HBV status was assessed at baseline and Month 12, and anti-HCV antibodies at baseline, in a prospective cohort study of HIV-infected patients in Kigali, Rwanda: 104 men and 114 women initiating antiretroviral therapy (ART) at baseline, and 200 women not yet eligible for ART.
Baseline prevalence of active HBV infection (HBsAg positive), past or occult HBV infection (anti-HBc positive and HBsAg negative) and anti-HCV was 5.2%, 42.9%, and 5.7%, respectively. The active HBV incidence rate was 4.2/1,000 person years (PY).

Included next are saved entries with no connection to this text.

import Literature.Analysis.FluidPDE.NSSerrinRegularityTao
import Literature.Analysis.FluidPDE.TaoH1AlmostRegularAssembly
import Literature.Analysis.FluidPDE.TaoH1FourierDecompositionProofs
import Literature.Analysis.FluidPDE.TaoH1FourierLocalExistenceHolds
import Literature.Analysis.FluidPDE.CheskidovShvydkoyReduction
import HarnessLib

/-!
# Discharge of `leray_continuation_H1` (Cheskidov–Shvydkoy 2010, Thm. 2.4, `s = 1`) and of the
# whole of Tao's local `H¹` chain behind it

Analysis/FluidPDE proof file (no definitions, no named facts), sibling of
`CheskidovShvydkoyRegular.lean`, which vendors Cheskidov–Shvydkoy's "Theorem 2.4 (Leray)"
(A. Cheskidov, R. Shvydkoy, *The regularity of weak solutions of the 3D Navier–Stokes equations in
`B^{-1}_{∞,∞}`*, Arch. Ration. Mech. Anal. 195 (2010) 159–169 = arXiv:0708.3067, p. 4: "Let `u(t)`
be a Leray–Hopf solution of (NSE) on `[0,T]`. If for every interval of regularity `(α, β) ⊂ (0,T)`,
`limsup_{t → β-} ‖u(t)‖_{H^s} < ∞` for some `s > 1/2`, then `u(t)` is regular on `(0,T]`") in the
case `s = 1` as the named fact `leray_continuation_H1`.

The authors call it "a well-known fact concerning Leray–Hopf solutions": it is Leray's structure
theory (Leray 1934, §§ 19–24 and Ch. IV; Robinson–Rodrigo–Sadowski 2016, Thm. 6.8/6.15, Lemma 6.11,
§8.1 and Thm. 8.14) — restart the weak solution at a good time from its `H¹` slice, run the local
strong solution, identify the two by weak–strong uniqueness, and use the bound on `‖u(t)‖_{H¹}` to
the left of `β` to push the interval of regularity past `β`. Every step of that argument is already
**proved** in the tree, the local existence theory being Tao's quantitative `H¹` theory
(T. Tao, *Localisation and compactness properties of the Navier–Stokes global regularity problem*,
Anal. PDE 6 (2013) = arXiv:1108.1165, Thm. 5.4) run on the Fourier side:

* `sobolev_fourierDatum_of_smooth_holds` (`TaoH1FourierDecompositionProofs`): Plancherel for
  smooth `H^∞` fields;
* `tao2011_fourier_local_existence_holds` (`TaoH1FourierLocalExistenceHolds`): Thm. 5.4 (ii)+(iv)
  for Fourier data (the `X¹` Picard iteration `tao2011_sobolevMild_exists_holds` and the synthesis
  `sobolevMild_classical_holds`);
* `tao2011_smooth_local_existence_of_fourier` (`TaoH1FourierDecomposition`): the two give Thm. 5.4
  (ii)+(iv) for smooth `H^∞` data, `tao2011_smooth_local_existence`;
* `tao2011_H1_local_almost_regular_of_smooth_local_existence` (`TaoH1AlmostRegularAssembly`):
  mollification, the enstrophy a priori bound, `L²` stability and the Leray–Hopf limit give
  Thm. 5.4 (ii) with Prop. 5.6 for general `H¹` data, `tao2011_H1_local_almost_regular`;
* `leray_continuation_H1_of_tao`, `ladyzhenskaya_prodi_serrin_of_tao`, `serrin_regularity_H1_of_tao`
  (`NSSerrinRegularityTao`): the continuation theorem, and with it the Ladyzhenskaya–Prodi–Serrin
  criterion ns.S07 and RRS Lemma 8.16, from `tao2011_H1_local_almost_regular`;
* `cheskidov_shvydkoy_of_regular` (`CheskidovShvydkoyReduction`): Cheskidov–Shvydkoy's Thm. 3.1
  from their Lemma 3.2, Thm. 2.4 and ns.S07.

This file composes them. **Discharged here** (each `theorem X_holds : X`, no hypotheses):
`tao2011_smooth_local_existence`, `tao2011_H1_local_almost_regular`, `leray_continuation_H1`,
`ladyzhenskaya_prodi_serrin` (ns.S07), `serrin_regularity_H1`. **Proved reduction**:
`cheskidov_shvydkoy_of_dyadic_regular` — the accepted `cheskidov_shvydkoy` (ns.S31) now rests on
the single named fact `cheskidov_shvydkoy_dyadic_regular` (Cheskidov–Shvydkoy 2010, Lemma 3.2).
Nothing is defined; no statement is changed.

## Mathlib / tree search

`lean search '<name>_holds'` for each of the five facts: absent before this file (2026-08-15).
All ingredients listed above are accepted tree theorems; Mathlib has no Navier–Stokes theory.

## References

* A. Cheskidov, R. Shvydkoy, Arch. Ration. Mech. Anal. 195 (2010) 159–169 = arXiv:0708.3067,
  Thm. 2.4 (p. 4), Thm. 3.1 and Lemma 3.2 (p. 5), proof of Thm. 3.1 (p. 6). [CheskidovShvydkoy2010]
* T. Tao, Anal. PDE 6 (2013) 25–107 = arXiv:1108.1165, Thm. 5.4 (arXiv Thm. 31, p. 18) (i), (ii),
  (iv), Prop. 5.6. [Tao2011]
* J. C. Robinson, J. L. Rodrigo, W. Sadowski, *The Three-Dimensional Navier–Stokes Equations*,
  CUP 2016, Thm. 6.15, Lemma 6.11, Thm. 8.14, Lemma 8.16, Thm. 8.17. [RobinsonRodrigoSadowski2016]
* J. Leray, Acta Math. 63 (1934), §§ 19–24, Ch. IV. [Leray1934]
-/

noncomputable section

namespace Literature.Analysis.FluidPDE

/-- **Tao 2013, Thm. 5.4 (ii)+(iv) for smooth `H^∞` data, discharged.** There is an absolute
`c > 0` such that for `ν > 0`, `T > 0` and a smooth divergence-free `u₀ : ℝ³ → ℝ³` with all
derivatives in `L²` and `‖u₀‖⁴_{H¹} T ≤ c ν³` there is a classical solution on `[0, T] × ℝ³` from
`u₀` with `u, ∂ₜu, p ∈ L^∞_t H^k_x` for all `k` and `u ∈ C([0,T]; L²)`. Proof: the accepted
assembly `tao2011_smooth_local_existence_of_fourier` fed with the discharged Fourier-side theorem
`tao2011_fourier_local_existence_holds` and the discharged Plancherel bridge
`sobolev_fourierDatum_of_smooth_holds`. [cite: Tao2011, Thm. 5.4 (ii)+(iv)] -/
theorem tao2011_smooth_local_existence_holds : tao2011_smooth_local_existence :=
  tao2011_smooth_local_existence_of_fourier tao2011_fourier_local_existence_holds
    sobolev_fourierDatum_of_smooth_holds

/-- **Tao 2013, Thm. 5.4 (i)–(ii) with Prop. 5.6 for `H¹` data, discharged**: there is an absolute
`c > 0` such that every divergence-free `u₀ ∈ H¹(ℝ³)` with `‖u₀‖⁴_{H¹} T ≤ c ν³` launches a
Leray–Hopf weak solution on `[0, T)` attaining `u₀`, `H¹`-continuous on `[0, T]` and represented by
a classical solution of Tao's class on every `[τ, T]`, `0 < τ < T`. Proof: the accepted
approximation argument `tao2011_H1_local_almost_regular_of_smooth_local_existence` applied to
`tao2011_smooth_local_existence_holds`. [cite: Tao2011, Thm. 5.4 (i)-(ii) and Prop. 5.6] -/
theorem tao2011_H1_local_almost_regular_holds : tao2011_H1_local_almost_regular :=
  tao2011_H1_local_almost_regular_of_smooth_local_existence tao2011_smooth_local_existence_holds

/-- **Leray's continuation theorem — Cheskidov–Shvydkoy 2010, Thm. 2.4 ("Leray"), case `s = 1`,
discharged.** For `ν > 0` and a Leray–Hopf weak solution `u` of the unforced Navier–Stokes system
on `ℝ³ × [0, T)`: if `limsup_{t → β⁻} ‖u(t)‖²_{H¹} < ∞` at the right end of every open interval
`(α, β) ⊆ (0, T)` on which `u` is `H¹`-regular, then `u` is `H¹`-regular on `(0, T]` (printed,
p. 4 of arXiv:0708.3067: "If for every interval of regularity `(α, β) ⊂ (0,T)`,
`limsup_{t→β-} ‖u(t)‖_{H^s} < ∞` for some `s > 1/2`, then `u(t)` is regular on `(0,T]`" — "a
well-known fact concerning Leray–Hopf solutions"). Proof: the accepted derivation from Tao's local
`H¹` theory `leray_continuation_H1_of_tao` (restart at good times, local almost regular solution,
weak–strong uniqueness `serrin_weak_strong_uniqueness_holds`, supremum of the interval of
regularity; Robinson–Rodrigo–Sadowski 2016, Lemma 6.11 and Thm. 8.14) applied to
`tao2011_H1_local_almost_regular_holds`. [cite: CheskidovShvydkoy2010, Thm. 2.4 (case s = 1)] -/
theorem leray_continuation_H1_holds : leray_continuation_H1 :=
  leray_continuation_H1_of_tao tao2011_H1_local_almost_regular_holds

/-- **Ladyzhenskaya–Prodi–Serrin conditional regularity (ns.S07), discharged**: a Leray–Hopf weak
solution of the unforced system on `ℝ³ × [0, T)` lying in a Serrin class `L^q(0,T; L^r)`,
`2/q + 3/r ≤ 1`, `3 < r`, has a classical representative on `(0, T]` (Prodi 1959; Serrin 1962;
Ladyzhenskaya 1967; Robinson–Rodrigo–Sadowski 2016, Thm. 8.17 with Lemma 8.16). Proof: the accepted
`ladyzhenskaya_prodi_serrin_of_tao` (Serrin's enstrophy estimate bounds `‖u(t)‖_{H¹}` to the left
of the end of every interval of regularity, the continuation theorem gives `H¹`-regularity on
`(0, T]`, and Tao's almost regular local solutions represent the restarts classically) applied to
`tao2011_H1_local_almost_regular_holds`. [cite: RobinsonRodrigoSadowski2016, Thm. 8.17 (with Lemma 8.16)] -/
theorem ladyzhenskaya_prodi_serrin_holds : ladyzhenskaya_prodi_serrin :=
  ladyzhenskaya_prodi_serrin_of_tao tao2011_H1_local_almost_regular_holds

/-- **Robinson–Rodrigo–Sadowski 2016, Lemma 8.16 (Serrin regularity from an `H¹` slice),
discharged**: the named fact `serrin_regularity_H1` (`NSSerrinRegularity.lean`), by the accepted
`serrin_regularity_H1_of_tao` applied to `tao2011_H1_local_almost_regular_holds`.
[cite: RobinsonRodrigoSadowski2016, Lemma 8.16] -/
theorem serrin_regularity_H1_holds : serrin_regularity_H1 :=
  serrin_regularity_H1_of_tao tao2011_H1_local_almost_regular_holds

/-- **Cheskidov–Shvydkoy 2010, Thm. 3.1 from their Lemma 3.2 alone.** The accepted regularity
criterion in `B^{-1}_{∞,∞}` (`cheskidov_shvydkoy`, ns.S31) follows from the dyadic criterion
`cheskidov_shvydkoy_dyadic_regular` (Lemma 3.2, p. 5 of arXiv:0708.3067: the frequency-localised
energy estimates) — the printed proof of Thm. 3.1 (p. 6) uses Lemma 3.2, Thm. 2.4 and the passage
from "regular" to a classical representative, and the latter two are now theorems
(`leray_continuation_H1_holds`, `ladyzhenskaya_prodi_serrin_holds`); the assembly is the accepted
`cheskidov_shvydkoy_of_regular`. [cite: CheskidovShvydkoy2010, Thm. 3.1 (proof, p. 6)] -/
theorem cheskidov_shvydkoy_of_dyadic_regular (h32 : cheskidov_shvydkoy_dyadic_regular) :
    cheskidov_shvydkoy :=
  cheskidov_shvydkoy_of_regular h32 leray_continuation_H1_holds ladyzhenskaya_prodi_serrin_holds

end Literature.Analysis.FluidPDE

end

In a multivariable logistic regression model using baseline data, participants with WHO stage 3 or 4 HIV disease were 4.19 times (95% CI 1.21-14.47) more likely to have active HBV infection, and older patients were more likely to have evidence of past exposure to HBV (aRR 1.03 per year; 95%CI 1.01-1.06). Older age was also positively associated with having anti-HCV antibodies (aOR 1.09; 95%CI 1.04-1.14) while having a higher baseline HIV viral load was negatively associated with HCV (aOR 0.60; 95% CI 0.40-0.98). The median CD4 increase during the first 12 months of ART was lower for those with active HBV infection or anti-HCV at baseline. Almost all participants (88%) with active HBV infection who were on ART were receiving lamivudine monotherapy for HBV.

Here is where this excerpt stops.